Participation in the Aspire IChange Network will help supplement the efforts of FIU ADVANCE, a five-year $3.2 million Institutional Transformation grant awarded in 2016 by the NSF for FIU to develop innovative organizational change strategies to produce comprehensive change within an academic institution across all STEM disciplines. FIU ADVANCE is aimed specifically at developing strategies to increase the number of women and minority professors of STEM and social and behavioral science courses at the university, and is overseen by the Office to Advance Women, Equity & Diversity.
 
Despite the focus on diversity in learning and student success, efforts to increase underrepresented faculty have not been as successful as intended, particularly in STEM. A 2019 NSF analysis revealed that underrepresented minority faculty occupied a mere nine percent of professorships in STEM fields at four-year institutions.
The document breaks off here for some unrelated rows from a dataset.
import Literature.Probability.Percolation.SharpnessDCTProofs
import HarnessLib

/-!
# Bond classes of the box `Λ_n ⊂ ℤ²×ℤ` (line `locmod`, crux `CriticalCurveRegular`, stmt-CriticalPhenomena-16065)

Bookkeeping shared by the local-modification stub and the closing file: the vertical bonds
`KV n = {{x, x+e₃} : x, x+e₃ ∈ Λ_n}` and horizontal bonds `KH n` of `Λ_n = box 3 n` are pairs of
`Λ_n`, disjoint, and together they are exactly the lattice bonds with both endpoints in `Λ_n`.
All statements are over the literal `Finset.image`/`Finset.filter` terms of the registered stubs.
-/

noncomputable section

open Set
open Literature.Probability.Percolation Literature.Probability.LatticeModels

namespace Summit.CriticalPhenomena.PercolationContinuityZ3.Cruxes.CriticalCurveRegular.Locmod

namespace BoxBonds

/-- A vertical bond is not a horizontal bond (compare third coordinates). -/
theorem mk_vert_ne_mk_horiz (x y : Site 3) {i : Fin 3} (hi : i ≠ 2) :
    s(x, x + Pi.single (2 : Fin 3) 1) ≠ s(y, y + Pi.single i 1) := by
  have hi0 : (Pi.single i (1 : ℤ) : Site 3) 2 = 0 := by
    rw [Pi.single_apply, if_neg (Ne.symm hi)]
  intro h
  rw [Sym2.eq_iff] at h
  rcases h with ⟨h1, h2⟩ | ⟨h1, h2⟩
  · have a := congrFun h2 2
    have b := congrFun h1 2
    simp only [Pi.add_apply, hi0, Pi.single_eq_same] at a
    omega
  · have a := congrFun h2 2
    have b := congrFun h1 2
    simp only [Pi.add_apply, hi0, Pi.single_eq_same] at a b
    omega

/-- The vertical bonds of `Λ_n` are pairs of `Λ_n`. -/
theorem KV_subset_sym2 (n : ℕ) :
    (((box 3 n).filter fun x => x + Pi.single (2 : Fin 3) 1 ∈ box 3 n).image
        fun x => s(x, x + Pi.single (2 : Fin 3) 1)) ⊆ (box 3 n).sym2 := by
  intro e he
  simp only [Finset.mem_image, Finset.mem_filter] at he
  obtain ⟨x, ⟨hx, hx'⟩, rfl⟩ := he
  exact Finset.mk_mem_sym2_iff.2 ⟨hx, hx'⟩

/-- The horizontal bonds of `Λ_n` in direction `i` are pairs of `Λ_n`. -/
theorem KHd_subset_sym2 (i : Fin 3) (n : ℕ) :
    (((box 3 n).filter fun x => x + Pi.single i 1 ∈ box 3 n).image fun x => s(x, x + Pi.single i 1)) ⊆
      (box 3 n).sym2 := by
  intro e he
  simp only [Finset.mem_image, Finset.mem_filter] at he
  obtain ⟨x, ⟨hx, hx'⟩, rfl⟩ := he
  exact Finset.mk_mem_sym2_iff.2 ⟨hx, hx'⟩

/-- The horizontal bonds of `Λ_n` are pairs of `Λ_n`. -/
theorem KH_subset_sym2 (n : ℕ) :
    ((((box 3 n).filter fun x => x + Pi.single (0 : Fin 3) 1 ∈ box 3 n).image
          fun x => s(x, x + Pi.single (0 : Fin 3) 1)) ∪
        (((box 3 n).filter fun x => x + Pi.single (1 : Fin 3) 1 ∈ box 3 n).image
          fun x => s(x, x + Pi.single (1 : Fin 3) 1))) ⊆ (box 3 n).sym2 :=
  Finset.union_subset (KHd_subset_sym2 0 n) (KHd_subset_sym2 1 n)

/-- A vertical bond is no horizontal bond. -/
theorem disjoint_KV_KH (n : ℕ) :
    Disjoint
      (((box 3 n).filter fun x => x + Pi.single (2 : Fin 3) 1 ∈ box 3 n).image
        fun x => s(x, x + Pi.single (2 : Fin 3) 1))
      ((((box 3 n).filter fun x => x + Pi.single (0 : Fin 3) 1 ∈ box 3 n).image
          fun x => s(x, x + Pi.single (0 : Fin 3) 1)) ∪
        (((box 3 n).filter fun x => x + Pi.single (1 : Fin 3) 1 ∈ box 3 n).image
          fun x => s(x, x + Pi.single (1 : Fin 3) 1))) := by
  rw [Finset.disjoint_left]
  intro e heV heH
  simp only [Finset.mem_image, Finset.mem_filter] at heV
  obtain ⟨x, -, rfl⟩ := heV
  simp only [Finset.mem_union, Finset.mem_image, Finset.mem_filter] at heH
  rcases heH with ⟨y, -, hy⟩ | ⟨y, -, hy⟩
  · exact mk_vert_ne_mk_horiz x y (by decide) hy.symm
  · exact mk_vert_ne_mk_horiz x y (by decide) hy.symm

/-- A lattice bond with both endpoints in `Λ_n` is a vertical or a horizontal bond of `Λ_n`. -/
theorem mem_KV_or_KH_of_edge {n : ℕ} {g : Sym2 (Site 3)} (hg : g ∈ (zdGraph 3).edgeSet)
    (hgΛ : ∀ y ∈ g, y ∈ box 3 n) :
    g ∈ (((box 3 n).filter fun x => x + Pi.single (2 : Fin 3) 1 ∈ box 3 n).image
        fun x => s(x, x + Pi.single (2 : Fin 3) 1)) ∪
      ((((box 3 n).filter fun x => x + Pi.single (0 : Fin 3) 1 ∈ box 3 n).image
          fun x => s(x, x + Pi.single (0 : Fin 3) 1)) ∪
        (((box 3 n).filter fun x => x + Pi.single (1 : Fin 3) 1 ∈ box 3 n).image
          fun x => s(x, x + Pi.single (1 : Fin 3) 1))) := by
  -- an edge of `ℤ³` is `{y, y + eᵢ}`; read off the direction
  obtain ⟨y, i, rfl⟩ : ∃ y : Site 3, ∃ i : Fin 3, g = s(y, y + Pi.single i 1) := by
    induction g using Sym2.ind with
    | h a b =>
      rw [SimpleGraph.mem_edgeSet, zdGraph_adj_iff] at hg
      obtain ⟨i, h | h⟩ := hg
      · exact ⟨a, i, by rw [h]⟩
      · exact ⟨b, i, by rw [h, Sym2.eq_swap]⟩
  have hy : y ∈ box 3 n := hgΛ y (Sym2.mem_mk_left _ _)
  have hyi : y + Pi.single i 1 ∈ box 3 n := hgΛ _ (Sym2.mem_mk_right _ _)
  simp only [Finset.mem_union, Finset.mem_image, Finset.mem_filter]
  fin_cases i
  · exact Or.inr (Or.inl ⟨y, ⟨hy, hyi⟩, rfl⟩)
  · exact Or.inr (Or.inr ⟨y, ⟨hy, hyi⟩, rfl⟩)
  · exact Or.inl ⟨y, ⟨hy, hyi⟩, rfl⟩

/-- A horizontal lattice bond with both endpoints in `Λ_n` is a horizontal bond of `Λ_n`. -/
theorem mem_KH_of_horiz {n : ℕ} {y : Site 3} {i : Fin 3} (hi : i ≠ 2) (hy : y ∈ box 3 n)
    (hyi : y + Pi.single i 1 ∈ box 3 n) :
    s(y, y + Pi.single i 1) ∈
      ((((box 3 n).filter fun x => x + Pi.single (0 : Fin 3) 1 ∈ box 3 n).image
          fun x => s(x, x + Pi.single (0 : Fin 3) 1)) ∪
        (((box 3 n).filter fun x => x + Pi.single (1 : Fin 3) 1 ∈ box 3 n).image
          fun x => s(x, x + Pi.single (1 : Fin 3) 1))) := by
  simp only [Finset.mem_union, Finset.mem_image, Finset.mem_filter]
  fin_cases i
  · exact Or.inl ⟨y, ⟨hy, hyi⟩, rfl⟩
  · exact Or.inr ⟨y, ⟨hy, hyi⟩, rfl⟩
  · exact absurd rfl hi

/-- Bonds of `Λ_n` (vertical or horizontal) are lattice bonds with both endpoints in `Λ_n`. -/
theorem edge_of_mem_KV_KH {n : ℕ} {g : Sym2 (Site 3)}
    (hg : g ∈ (((box 3 n).filter fun x => x + Pi.single (2 : Fin 3) 1 ∈ box 3 n).image
        fun x => s(x, x + Pi.single (2 : Fin 3) 1)) ∪
      ((((box 3 n).filter fun x => x + Pi.single (0 : Fin 3) 1 ∈ box 3 n).image
          fun x => s(x, x + Pi.single (0 : Fin 3) 1)) ∪
        (((box 3 n).filter fun x => x + Pi.single (1 : Fin 3) 1 ∈ box 3 n).image
          fun x => s(x, x + Pi.single (1 : Fin 3) 1)))) :
    g ∈ (zdGraph 3).edgeSet ∧ ∀ y ∈ g, y ∈ box 3 n := by
  simp only [Finset.mem_union, Finset.mem_image, Finset.mem_filter] at hg
  have key : ∀ (i : Fin 3) (y : Site 3), y ∈ box 3 n → y + Pi.single i 1 ∈ box 3 n →
      s(y, y + Pi.single i 1) ∈ (zdGraph 3).edgeSet ∧ ∀ v ∈ s(y, y + Pi.single i 1), v ∈ box 3 n := by
    intro i y hy hyi
    refine ⟨(SimpleGraph.mem_edgeSet (zdGraph 3)).2 ((zdGraph_adj_iff y _).2 ⟨i, Or.inl rfl⟩), fun v hv => ?_⟩
    rcases Sym2.mem_iff.1 hv with rfl | rfl
    · exact hy
    · exact hyi
  rcases hg with ⟨y, ⟨hy, hyi⟩, rfl⟩ | ⟨y, ⟨hy, hyi⟩, rfl⟩ | ⟨y, ⟨hy, hyi⟩, rfl⟩
  · exact key 2 y hy hyi
  · exact key 0 y hy hyi
  · exact key 1 y hy hyi

/-! ## Registered export -/

/-- **Disjointness of the bond classes (registered helper signature of this file; = `disjoint_KV_KH`).** -/
theorem locMod_boxbonds_main :
    ∀ n : ℕ, Disjoint
      (((box 3 n).filter fun x => x + Pi.single (2 : Fin 3) 1 ∈ box 3 n).image
        fun x => s(x, x + Pi.single (2 : Fin 3) 1))
      ((((box 3 n).filter fun x => x + Pi.single (0 : Fin 3) 1 ∈ box 3 n).image
          fun x => s(x, x + Pi.single (0 : Fin 3) 1)) ∪
        (((box 3 n).filter fun x => x + Pi.single (1 : Fin 3) 1 ∈ box 3 n).image
          fun x => s(x, x + Pi.single (1 : Fin 3) 1))) :=
  fun n => disjoint_KV_KH n

end BoxBonds

end Summit.CriticalPhenomena.PercolationContinuityZ3.Cruxes.CriticalCurveRegular.Locmod

end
Other research shows that underrepresented students who are taught by diverse faculty members succeed at significantly higher rates - as much as 20 to 50 percent of the course achievement gaps between minority and non-minority students are eliminated.
 
The other public research universities in the new cohort are: Auburn University; Ball State University; Central Michigan University; Iowa State University; North Dakota State University; South Dakota State University; the University of Tennessee, Knoxville; the University of Texas at Austin; University of Arkansas; University of California, Davis; University of Cincinnati; University of Florida; University of Georgia; University of Missouri; the University of Nebraska-Lincoln; University of North Carolina at Charlotte; University of North Texas; University of South Florida; and Western Michigan University.